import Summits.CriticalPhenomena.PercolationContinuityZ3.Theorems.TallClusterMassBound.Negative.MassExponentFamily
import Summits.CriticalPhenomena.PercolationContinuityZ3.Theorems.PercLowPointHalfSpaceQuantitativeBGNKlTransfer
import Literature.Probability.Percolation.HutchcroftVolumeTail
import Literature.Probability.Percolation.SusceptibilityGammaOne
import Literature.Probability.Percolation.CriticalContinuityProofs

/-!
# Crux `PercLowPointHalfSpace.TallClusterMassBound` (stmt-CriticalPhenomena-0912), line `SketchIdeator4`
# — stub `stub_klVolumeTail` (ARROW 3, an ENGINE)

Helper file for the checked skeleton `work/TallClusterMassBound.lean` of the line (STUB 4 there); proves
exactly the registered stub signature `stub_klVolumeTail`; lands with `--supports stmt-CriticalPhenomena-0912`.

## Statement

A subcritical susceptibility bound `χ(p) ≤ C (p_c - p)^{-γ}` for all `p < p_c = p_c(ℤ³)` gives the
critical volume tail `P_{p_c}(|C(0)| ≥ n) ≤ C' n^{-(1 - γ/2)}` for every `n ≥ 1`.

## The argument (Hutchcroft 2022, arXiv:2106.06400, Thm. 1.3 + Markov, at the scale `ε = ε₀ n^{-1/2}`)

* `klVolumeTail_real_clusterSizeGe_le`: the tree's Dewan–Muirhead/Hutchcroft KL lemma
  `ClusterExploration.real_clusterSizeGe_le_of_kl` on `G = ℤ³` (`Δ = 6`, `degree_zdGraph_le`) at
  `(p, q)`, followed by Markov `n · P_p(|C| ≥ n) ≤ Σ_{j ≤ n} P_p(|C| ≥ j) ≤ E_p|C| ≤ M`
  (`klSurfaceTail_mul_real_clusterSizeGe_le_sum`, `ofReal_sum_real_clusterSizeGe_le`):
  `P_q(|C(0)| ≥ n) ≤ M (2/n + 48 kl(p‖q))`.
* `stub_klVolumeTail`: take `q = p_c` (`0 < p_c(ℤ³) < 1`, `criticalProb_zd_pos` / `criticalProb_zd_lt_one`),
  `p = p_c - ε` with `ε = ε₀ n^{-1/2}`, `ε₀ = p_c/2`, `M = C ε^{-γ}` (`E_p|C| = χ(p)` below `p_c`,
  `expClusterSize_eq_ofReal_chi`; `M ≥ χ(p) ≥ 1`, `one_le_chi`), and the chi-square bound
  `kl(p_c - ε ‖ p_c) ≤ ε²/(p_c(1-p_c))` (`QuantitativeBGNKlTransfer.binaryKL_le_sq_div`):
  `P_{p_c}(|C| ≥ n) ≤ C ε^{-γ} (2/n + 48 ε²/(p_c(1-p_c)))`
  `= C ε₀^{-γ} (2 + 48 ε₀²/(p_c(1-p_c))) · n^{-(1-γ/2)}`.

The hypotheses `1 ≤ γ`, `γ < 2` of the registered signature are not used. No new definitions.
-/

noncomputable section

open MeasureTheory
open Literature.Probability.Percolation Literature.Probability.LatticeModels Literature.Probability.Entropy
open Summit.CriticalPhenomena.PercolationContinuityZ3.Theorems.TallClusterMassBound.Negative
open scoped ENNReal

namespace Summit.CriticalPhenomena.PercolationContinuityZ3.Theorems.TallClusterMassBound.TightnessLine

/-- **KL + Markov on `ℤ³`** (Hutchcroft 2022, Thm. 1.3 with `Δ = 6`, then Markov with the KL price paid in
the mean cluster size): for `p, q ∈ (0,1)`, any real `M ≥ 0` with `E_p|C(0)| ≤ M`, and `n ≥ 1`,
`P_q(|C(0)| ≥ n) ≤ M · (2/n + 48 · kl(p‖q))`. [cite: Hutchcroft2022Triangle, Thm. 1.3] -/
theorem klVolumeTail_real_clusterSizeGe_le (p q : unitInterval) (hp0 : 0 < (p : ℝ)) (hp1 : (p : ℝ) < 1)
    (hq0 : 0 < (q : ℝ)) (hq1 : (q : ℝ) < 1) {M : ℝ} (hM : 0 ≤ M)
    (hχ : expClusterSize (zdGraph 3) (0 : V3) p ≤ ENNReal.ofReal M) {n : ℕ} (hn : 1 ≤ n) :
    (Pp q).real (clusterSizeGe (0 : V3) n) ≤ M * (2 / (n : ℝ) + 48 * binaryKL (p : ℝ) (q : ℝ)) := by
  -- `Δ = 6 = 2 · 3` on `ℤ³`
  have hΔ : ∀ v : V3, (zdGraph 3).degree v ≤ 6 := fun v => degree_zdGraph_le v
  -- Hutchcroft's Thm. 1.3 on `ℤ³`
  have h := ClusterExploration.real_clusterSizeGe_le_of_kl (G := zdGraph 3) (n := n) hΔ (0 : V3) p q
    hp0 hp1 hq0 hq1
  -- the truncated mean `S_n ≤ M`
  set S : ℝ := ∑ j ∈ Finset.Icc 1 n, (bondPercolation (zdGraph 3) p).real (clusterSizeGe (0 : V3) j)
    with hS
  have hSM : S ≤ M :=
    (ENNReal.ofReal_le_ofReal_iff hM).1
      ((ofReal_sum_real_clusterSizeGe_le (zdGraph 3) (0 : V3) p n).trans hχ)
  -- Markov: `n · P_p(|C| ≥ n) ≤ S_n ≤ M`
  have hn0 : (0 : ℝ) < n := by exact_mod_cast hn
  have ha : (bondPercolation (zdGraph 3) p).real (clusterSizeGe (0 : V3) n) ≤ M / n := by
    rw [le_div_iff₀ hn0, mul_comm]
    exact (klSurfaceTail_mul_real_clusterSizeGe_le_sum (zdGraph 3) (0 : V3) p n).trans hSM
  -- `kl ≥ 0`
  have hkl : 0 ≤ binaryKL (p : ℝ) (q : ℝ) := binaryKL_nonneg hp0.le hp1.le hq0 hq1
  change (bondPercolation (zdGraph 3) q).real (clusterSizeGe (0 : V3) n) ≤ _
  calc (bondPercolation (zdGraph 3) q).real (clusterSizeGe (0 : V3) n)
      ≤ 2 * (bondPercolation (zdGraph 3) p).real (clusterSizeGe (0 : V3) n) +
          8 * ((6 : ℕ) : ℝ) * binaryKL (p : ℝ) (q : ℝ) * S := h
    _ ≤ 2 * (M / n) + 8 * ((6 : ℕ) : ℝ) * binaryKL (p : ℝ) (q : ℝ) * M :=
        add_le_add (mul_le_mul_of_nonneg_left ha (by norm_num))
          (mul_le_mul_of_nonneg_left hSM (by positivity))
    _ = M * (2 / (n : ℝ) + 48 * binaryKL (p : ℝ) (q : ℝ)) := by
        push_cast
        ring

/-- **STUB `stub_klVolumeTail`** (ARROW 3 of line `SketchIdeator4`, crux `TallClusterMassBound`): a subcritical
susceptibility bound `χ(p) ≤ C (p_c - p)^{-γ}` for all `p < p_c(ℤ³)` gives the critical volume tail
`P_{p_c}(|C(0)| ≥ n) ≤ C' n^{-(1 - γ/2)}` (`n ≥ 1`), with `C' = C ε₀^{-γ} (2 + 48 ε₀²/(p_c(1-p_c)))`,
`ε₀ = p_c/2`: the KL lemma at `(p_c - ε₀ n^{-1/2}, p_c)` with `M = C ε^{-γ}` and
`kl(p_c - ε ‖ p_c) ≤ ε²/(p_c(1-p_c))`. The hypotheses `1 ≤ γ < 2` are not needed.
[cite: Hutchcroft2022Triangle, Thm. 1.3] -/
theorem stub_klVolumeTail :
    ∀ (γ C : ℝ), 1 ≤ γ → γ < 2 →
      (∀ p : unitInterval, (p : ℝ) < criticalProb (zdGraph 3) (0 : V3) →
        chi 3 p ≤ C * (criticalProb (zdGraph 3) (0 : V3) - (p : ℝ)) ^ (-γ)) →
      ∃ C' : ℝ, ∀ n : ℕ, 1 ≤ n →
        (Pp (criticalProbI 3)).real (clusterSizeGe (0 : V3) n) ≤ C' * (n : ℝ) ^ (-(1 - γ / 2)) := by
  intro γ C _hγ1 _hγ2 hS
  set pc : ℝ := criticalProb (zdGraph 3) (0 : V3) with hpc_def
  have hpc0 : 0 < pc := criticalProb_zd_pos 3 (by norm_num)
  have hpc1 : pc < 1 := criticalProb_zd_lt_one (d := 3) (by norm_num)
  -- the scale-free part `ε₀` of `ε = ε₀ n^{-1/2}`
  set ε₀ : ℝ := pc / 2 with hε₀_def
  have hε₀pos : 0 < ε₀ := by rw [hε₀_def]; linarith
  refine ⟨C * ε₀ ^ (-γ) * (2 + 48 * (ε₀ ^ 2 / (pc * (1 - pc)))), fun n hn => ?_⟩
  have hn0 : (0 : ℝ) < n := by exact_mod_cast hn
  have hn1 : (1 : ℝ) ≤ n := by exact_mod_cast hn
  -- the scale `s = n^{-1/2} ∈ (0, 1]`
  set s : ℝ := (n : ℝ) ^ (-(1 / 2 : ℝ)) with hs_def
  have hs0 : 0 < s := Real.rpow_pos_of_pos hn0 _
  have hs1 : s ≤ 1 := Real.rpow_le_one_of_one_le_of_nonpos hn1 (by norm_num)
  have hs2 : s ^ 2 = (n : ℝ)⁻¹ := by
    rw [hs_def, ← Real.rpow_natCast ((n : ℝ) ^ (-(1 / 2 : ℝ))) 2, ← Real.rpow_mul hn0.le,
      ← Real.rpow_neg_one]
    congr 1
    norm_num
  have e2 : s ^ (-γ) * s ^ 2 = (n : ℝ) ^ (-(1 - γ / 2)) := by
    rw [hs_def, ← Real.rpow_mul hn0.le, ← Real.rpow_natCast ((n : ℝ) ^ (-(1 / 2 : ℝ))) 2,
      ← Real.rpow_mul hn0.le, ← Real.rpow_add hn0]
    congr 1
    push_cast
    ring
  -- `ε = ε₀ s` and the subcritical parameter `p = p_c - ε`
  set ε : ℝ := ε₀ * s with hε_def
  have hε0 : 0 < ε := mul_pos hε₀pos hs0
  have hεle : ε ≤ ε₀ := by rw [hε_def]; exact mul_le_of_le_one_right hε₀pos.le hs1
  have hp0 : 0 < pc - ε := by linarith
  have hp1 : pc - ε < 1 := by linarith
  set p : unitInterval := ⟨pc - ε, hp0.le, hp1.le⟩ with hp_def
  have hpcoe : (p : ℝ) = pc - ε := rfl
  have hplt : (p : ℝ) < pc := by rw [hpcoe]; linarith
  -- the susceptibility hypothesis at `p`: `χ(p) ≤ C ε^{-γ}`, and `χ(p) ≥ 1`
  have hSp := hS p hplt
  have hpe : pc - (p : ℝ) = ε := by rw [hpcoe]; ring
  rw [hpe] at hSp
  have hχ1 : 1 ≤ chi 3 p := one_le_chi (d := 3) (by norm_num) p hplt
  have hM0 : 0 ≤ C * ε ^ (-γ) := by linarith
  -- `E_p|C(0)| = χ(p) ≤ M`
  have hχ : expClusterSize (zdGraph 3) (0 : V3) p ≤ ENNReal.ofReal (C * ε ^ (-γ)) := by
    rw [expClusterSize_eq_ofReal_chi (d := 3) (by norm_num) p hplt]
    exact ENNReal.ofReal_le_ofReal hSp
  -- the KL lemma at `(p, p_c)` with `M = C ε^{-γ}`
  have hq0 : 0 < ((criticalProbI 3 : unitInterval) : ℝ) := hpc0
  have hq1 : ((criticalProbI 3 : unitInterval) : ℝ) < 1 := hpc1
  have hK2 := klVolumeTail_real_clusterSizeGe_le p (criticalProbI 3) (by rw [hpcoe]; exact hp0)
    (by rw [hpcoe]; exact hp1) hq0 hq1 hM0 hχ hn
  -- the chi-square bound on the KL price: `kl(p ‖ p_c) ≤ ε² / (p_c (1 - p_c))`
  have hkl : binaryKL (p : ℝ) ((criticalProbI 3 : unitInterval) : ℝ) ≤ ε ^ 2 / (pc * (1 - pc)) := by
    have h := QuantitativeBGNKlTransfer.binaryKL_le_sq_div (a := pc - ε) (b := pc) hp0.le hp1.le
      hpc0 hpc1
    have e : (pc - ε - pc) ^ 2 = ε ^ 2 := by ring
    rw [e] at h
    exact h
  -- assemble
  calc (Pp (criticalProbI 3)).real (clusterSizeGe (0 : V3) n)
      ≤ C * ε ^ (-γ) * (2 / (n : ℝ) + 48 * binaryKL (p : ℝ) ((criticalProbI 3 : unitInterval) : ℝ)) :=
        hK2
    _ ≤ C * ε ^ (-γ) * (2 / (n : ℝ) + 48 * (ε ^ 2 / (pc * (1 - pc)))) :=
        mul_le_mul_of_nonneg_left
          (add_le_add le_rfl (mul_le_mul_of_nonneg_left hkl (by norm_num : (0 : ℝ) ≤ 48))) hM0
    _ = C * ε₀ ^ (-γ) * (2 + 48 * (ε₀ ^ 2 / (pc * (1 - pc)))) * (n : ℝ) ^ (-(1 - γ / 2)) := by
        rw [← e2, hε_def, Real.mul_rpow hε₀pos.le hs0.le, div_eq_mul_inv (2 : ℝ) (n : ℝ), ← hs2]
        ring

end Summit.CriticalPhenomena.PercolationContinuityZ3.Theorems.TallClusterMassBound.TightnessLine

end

━━━━━━━━

== Aim of the exercise ==
Using only the entries above, output the line with "have hp0 : 0 < pc - ε := by linarith", the line with "have hplt : (p", and all lines between them, exactly as they stand.

== Answer to the problem ==
  have hp0 : 0 < pc - ε := by linarith
  have hp1 : pc - ε < 1 := by linarith
  set p : unitInterval := ⟨pc - ε, hp0.le, hp1.le⟩ with hp_def
  have hpcoe : (p : ℝ) = pc - ε := rfl
  have hplt : (p : ℝ) < pc := by rw [hpcoe]; linarith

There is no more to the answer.